import Literature.IUT.LogVolume.UnitLogWildQuadraticDyadic
import Literature.IUT.LogVolume.UnitLogWildDepth
import Literature.IUT.LogVolume.UnitLogNormTrace
import Literature.IUT.LogVolume.UnitLogUnramifiedDyadicArtinSchreier

/-!
# R196‴ TYPED — the keyed logarithm law at `v ∣ 2` as a DECOMPOSITION with kernel-checked glue

Stub-ideation sketch k3 (gen 31) for `stub_heegnerIndexLowerAtTwo` of the crux
`SplitBadTwoLowerHalfOfFacts` (route `PrintCf2`, item `stmt-BirchSwinnertonDyer-27851`).

**HONESTY.** BSD is NOT proved here; the crux is NOT proved; the stub is NOT proved; no net digit
`D_c(key)` is asserted (B45 / E1).  This file TYPES the keyed law of STUB-PLAN v5.8 §3 (xxiv) over the
tree vocabulary `[NormedAlgebra ℚ_[2] L] (σ : L ≃ₐ[ℚ_[2]] L) (hϖ : IsUniformizer ϖ)
(he : absRamificationIdx 2 L = 2)` (R196‴, the critic's admissible delivery K33) and PROVES its glue:

* §0 the typed objects: `normOnePrincipal σ = {x | ‖1 - x‖ < 1 ∧ x·σx = 1}` (= `U¹(L)^{N=1}`, the
  concrete `H¹(F, T(key))` of §3 (xxiv)), the anti-invariant ball `antiBall σ r = {w | σw = −w ∧ ‖w‖ ≤ r}`,
  the fixed ball `fixedBall σ r` (`𝒪_F` for `r = 1`), `asymLogUnits σ = (1 − σ)·log₂(𝒪_Lˣ)`;
* §1 **SEAM (sub-stub S1, PROVED):** for an involution `σ` acting trivially on the residue field and a
  uniformizer `ϖ` whose unit class `ζ = ϖ/σϖ` is torsion,
  `log₂(normOnePrincipal σ) = (1 − σ)·log₂(𝒪_Lˣ)` — quadratic Hilbert 90 with unit normal form
  `1 + x = ϖᵏ·v`, `log₂ ζ = 0` (tree `unitLog_eq_zero_of_pow_eq_one`), and H2
  `log₂(y/σy) = log₂ y − σ log₂ y` (tree `unitLog_mul/inv`, `unitLog_map_algEquiv`) — uniform over ALL
  six keys (`ζ = −1` at conductor 8, `ζ = i` at conductor 4);
* §2 **TRI (PROVED):** `‖σz − z‖ ≤ ‖ϖ‖³ = ‖2ϖ‖` on `𝒪_L` (lower ramification break `i(σ) = 3`) from
  `σϖ = −ϖ`, `k_L = k_F` and `e = 2`, by a three-step ultrametric bootstrap; hence the UPPER half
  `(1 − σ)·log₂(𝒪_Lˣ) ⊆ antiBall σ ‖ϖ‖³` (sub-stub S2a, PROVED from tree U2
  `RamificationCriterion.norm_le_zpow_of_mem_logUnits`);
* §3 **LOWER half (sub-stub S2c, PROVED):** `antiBall σ ‖ϖ‖³ ⊆ (1 − σ)·log₂(𝒪_Lˣ)` from the
  squaring trick `(1 + w/2)² = (1 + w²/4)·(1 + 2z)`, tree U1 `WildQuadraticDyadic.closedBall_subset_logUnits`
  (`𝔭³ ⊆ log₂𝒪ˣ`) and the analytic step `HThree σ ϖ : ‖log₂(1+2z) − σ log₂(1+2z) − 4z‖ ≤ ‖ϖ‖⁷`
  (anti-invariant `z ∈ 𝔭`), itself PROVED (`hThree_holds`) from the third-order expansion
  `norm_unitLog_sub_quadratic_le : ‖x‖ ≤ ‖ϖ‖³ → ‖log₂(1+x) − (x − x²/2)‖ ≤ ‖ϖ‖⁷` (tree `hasSum_unitLog`,
  `WildDyadic.norm_logTerm_le`);
* §4 **KEYED LAW, conductor-8 keys `u ∈ {±2, ±6}`, every layer `n` (PROVED, `keyedLawEight`):**
  `log₂(U¹(L)^{N=1}) = antiBall σ ‖ϖ‖³ = (2ϖ)·𝒪_F` — the table entry `2√u·𝒪_{F_n}` of §3 (xxiv);
* §5 **conductor-4 keys `u ∈ {−1, 3}` with `i ∈ L` (glue PROVED):** the same SEAM (`ϖ = 1 + i`,
  `ζ = i`, `i⁴ = 1`) reduces `log₂(U¹(L)^{N=1}) = 2i·AS(F)` to `ImLawFour`
  (`(1 − σ)·log₂(𝒪_Lˣ) = 2i·artinSchreierBall σ`); the exception `(u,n) = (3,0)` is the typed target
  `SeamWithUnitClass` (non-torsion `ζ = −(2−√3)`; ONE layer, a finite `decide`-size check);
* §6 **KEYED LAW, conductor-4 keys (PROVED, `CondFourFrame.keyedLawFour`):** over the frame
  `CondFourFrame σ ϖ I` (`I² = −1`, `σI = −I`, `ϖ = 1 + I`, `e = 2`, `σ` residue-trivial involution)
  `ImLawFour` holds: TRI at conductor 4 (`‖σz − z‖ ≤ ‖2‖`), NO ODD FIXED VALUATIONS
  (`σa = a, ‖a‖ < 1 ⇒ ‖a‖ ≤ ‖2‖`), the MAIN CONGRUENCE
  `(1 − σ)log₂(1 + ϖy) ≡ 2i·y(1 + σy) (mod ‖ϖ‖³)` via `(1 + ϖy)⁴ = 1 + 4(m + m²)`, `m = ϖy + iy²`,
  reduction to principal units by an odd power (tree `exists_pow_isPrincipal_not_dvd`,
  `UnramifiedDyadic.norm_inv_natCast_sub_one_le`), and `2i·2𝒪_F ⊆ (1 − σ)log₂(𝒪_Lˣ)` (`(1 − i)ϖ³ = 4i`).

NET: for all six dyadic keys and every layer EXCEPT `(u,n) = (3,0)`, the local law
`log₂ H¹(F_n, T(key)) = [2√u·𝒪_{F_n} | 2i·AS_n]` of STUB-PLAN §3 (xxiv) is now a kernel-checked
theorem over an abstract frame; instantiating the frame at the concrete layers `L_n = F_n(√u)` is
bookkeeping (residue-triviality of `σ` = `L_n/F_n` ramified; `e(L_n/ℚ₂) = 2`).

Everything quantifies over an arbitrary `2`-adic field `L` with `e = 2` (any residue degree), so it is
uniform in the layer `n` of `L_n = F_n(√u)` by construction (B47).  Tree facts are CITED BY DECL NAME
(B41 / B47); no definition of `log` is posited (the tree's `unitLog` / `logUnits` are used).
-/

set_option linter.dupNamespace false
set_option autoImplicit false

noncomputable section

open Metric Set
open scoped Pointwise
open Literature.IUT.LogVolume
open Literature.NumberTheory.GaloisRepresentations.Ultrametric

namespace Summit.BirchSwinnertonDyer.BirchSwinnertonDyer.Cruxes.SplitBadTwoLowerHalfOfFacts.KeyedLawK3G31

variable {L : Type*} [NontriviallyNormedField L] [NormedAlgebra ℚ_[2] L] [IsUltrametricDist L]
  [ProperSpace L]

/-! ## §0 The typed objects (R196‴ vocabulary) -/

/-- `U¹(L)^{N=1}`: principal units of `L` of norm one to the fixed field of `σ` — the concrete
`H¹(F_n, T(key))` of STUB-PLAN §3 (xxiv). -/
def normOnePrincipal (σ : L ≃ₐ[ℚ_[2]] L) : Set L := {x | ‖1 - x‖ < 1 ∧ x * σ x = 1}

/-- The anti-invariant ball `{w | σ w = −w, ‖w‖ ≤ r}` (for `σϖ = −ϖ` and `r = ‖2ϖ‖` this is `2ϖ·𝒪_F`,
`antiBall_eq_smul_fixedBall`). -/
def antiBall (σ : L ≃ₐ[ℚ_[2]] L) (r : ℝ) : Set L := {w | σ w = -w ∧ ‖w‖ ≤ r}

/-- The fixed ball `{a | σ a = a, ‖a‖ ≤ r}` (`= 𝒪_F` for `r = 1`). -/
def fixedBall (σ : L ≃ₐ[ℚ_[2]] L) (r : ℝ) : Set L := {a | σ a = a ∧ ‖a‖ ≤ r}

/-- `(1 − σ)·log₂(𝒪_Lˣ)`: the antisymmetrised log-unit lattice. -/
def asymLogUnits (σ : L ≃ₐ[ℚ_[2]] L) : Set L := (fun z : L => z - σ z) '' logUnits L

/-- The Artin–Schreier ball `AS(F) = {b ∈ 𝒪_F | b̄ ∈ ℘(k_F)}`, `℘(c) = c² + c` (index `2` in `𝒪_F`). -/
def artinSchreierBall (σ : L ≃ₐ[ℚ_[2]] L) : Set L :=
  {b | σ b = b ∧ ∃ c : L, σ c = c ∧ ‖c‖ ≤ 1 ∧ ‖b - (c ^ 2 + c)‖ < 1}

omit [IsUltrametricDist L] [ProperSpace L] in
theorem mem_normOnePrincipal {σ : L ≃ₐ[ℚ_[2]] L} {x : L} :
    x ∈ normOnePrincipal σ ↔ ‖1 - x‖ < 1 ∧ x * σ x = 1 := Iff.rfl

omit [IsUltrametricDist L] [ProperSpace L] in
theorem mem_antiBall {σ : L ≃ₐ[ℚ_[2]] L} {r : ℝ} {w : L} :
    w ∈ antiBall σ r ↔ σ w = -w ∧ ‖w‖ ≤ r := Iff.rfl

omit [IsUltrametricDist L] [ProperSpace L] in
theorem mem_fixedBall {σ : L ≃ₐ[ℚ_[2]] L} {r : ℝ} {a : L} :
    a ∈ fixedBall σ r ↔ σ a = a ∧ ‖a‖ ≤ r := Iff.rfl

omit [IsUltrametricDist L] [ProperSpace L] in
theorem mem_asymLogUnits {σ : L ≃ₐ[ℚ_[2]] L} {w : L} :
    w ∈ asymLogUnits σ ↔ ∃ z ∈ logUnits L, z - σ z = w := Iff.rfl

omit [NormedAlgebra ℚ_[2] L] [ProperSpace L] in
/-- Ultrametric inequality for differences. -/
theorem norm_sub_le_max' (x y : L) : ‖x - y‖ ≤ max ‖x‖ ‖y‖ := by
  rw [sub_eq_add_neg, ← norm_neg y]
  exact IsUltrametricDist.norm_add_le_max x (-y)

omit [IsUltrametricDist L] [ProperSpace L] in
/-- `‖2‖ = 1/2 ≠ 0` in a normed `ℚ₂`-algebra field. -/
theorem two_ne_zero' : (2 : L) ≠ 0 :=
  norm_pos_iff.mp (by rw [WildDyadic.norm_two]; norm_num)

section Sigma

variable (σ : L ≃ₐ[ℚ_[2]] L)

/-- `σ` is an isometry (tree `norm_map_algEquiv`; `L` is finite over `ℚ₂` by local compactness). -/
theorem norm_map_sigma (x : L) : ‖σ x‖ = ‖x‖ := by
  haveI : FiniteDimensional ℚ_[2] L := FiniteDimensional.of_locallyCompactSpace ℚ_[2]
  haveI : Algebra.IsAlgebraic ℚ_[2] L := Algebra.IsAlgebraic.of_finite ℚ_[2] L
  exact norm_map_algEquiv 2 σ x

/-- `log₂ ∘ σ = σ ∘ log₂` (tree `unitLog_map_algEquiv`). -/
theorem unitLog_map_sigma (x : L) : unitLog (σ x) = σ (unitLog x) := by
  haveI : FiniteDimensional ℚ_[2] L := FiniteDimensional.of_locallyCompactSpace ℚ_[2]
  haveI : Algebra.IsAlgebraic ℚ_[2] L := Algebra.IsAlgebraic.of_finite ℚ_[2] L
  exact unitLog_map_algEquiv 2 σ x

theorem map_ne_zero_sigma {x : L} (hx : x ≠ 0) : σ x ≠ 0 := fun h0 => by
  have h := norm_map_sigma σ x
  rw [h0, norm_zero] at h
  exact hx (norm_eq_zero.mp h.symm)

/-! ## §1 SEAM: `log₂(U¹(L)^{N=1}) = (1 − σ)·log₂(𝒪_Lˣ)` (sub-stub S1, PROVED) -/

/-- **H2 / D2 (PROVED from the tree):** `log₂(y/σy) = log₂ y − σ(log₂ y)` for a unit `y`. -/
theorem unitLog_mul_inv_sigma {y : L} (hy : ‖y‖ = 1) :
    unitLog (y * (σ y)⁻¹) = unitLog y - σ (unitLog y) := by
  have hσy : ‖σ y‖ = 1 := by rw [norm_map_sigma, hy]
  have hσyi : ‖(σ y)⁻¹‖ = 1 := by rw [norm_inv, hσy, inv_one]
  rw [unitLog_mul 2 hy hσyi, unitLog_inv 2 hσy, unitLog_map_sigma, sub_eq_add_neg]

/-- **SEAM, easy half (PROVED):** `(1 − σ)·log₂(𝒪_Lˣ) ⊆ log₂(U¹(L)^{N=1})` — `y ↦ y/σy` lands in the
norm-one PRINCIPAL units as soon as `σ` acts trivially on the residue field (`hσI`). -/
theorem asymLogUnits_subset_image (hσ2 : ∀ x : L, σ (σ x) = x)
    (hσI : ∀ x : L, ‖x‖ ≤ 1 → ‖σ x - x‖ < 1) :
    asymLogUnits σ ⊆ unitLog '' normOnePrincipal σ := by
  rintro w ⟨y, hy, rfl⟩
  obtain ⟨u, hu, rfl⟩ := (mem_logUnits_iff).mp hy
  have hσu : ‖σ u‖ = 1 := by rw [norm_map_sigma, hu]
  have hσu0 : σ u ≠ 0 := norm_pos_iff.mp (by rw [hσu]; exact one_pos)
  have hu0 : u ≠ 0 := norm_pos_iff.mp (by rw [hu]; exact one_pos)
  refine ⟨u * (σ u)⁻¹, ⟨?_, ?_⟩, unitLog_mul_inv_sigma σ hu⟩
  · have h1 : 1 - u * (σ u)⁻¹ = (σ u - u) * (σ u)⁻¹ := by field_simp
    rw [h1, norm_mul, norm_inv, hσu, inv_one, mul_one]
    exact hσI u hu.le
  · rw [map_mul, map_inv₀, hσ2]
    field_simp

....

What needs to be done:
Wherever the string "torsion" is found in the listing above, copy the line that contains it.

The completed task:
  uniformizer `ϖ` whose unit class `ζ = ϖ/σϖ` is torsion,
  `SeamWithUnitClass` (non-torsion `ζ = −(2−√3)`; ONE layer, a finite `decide`-size check);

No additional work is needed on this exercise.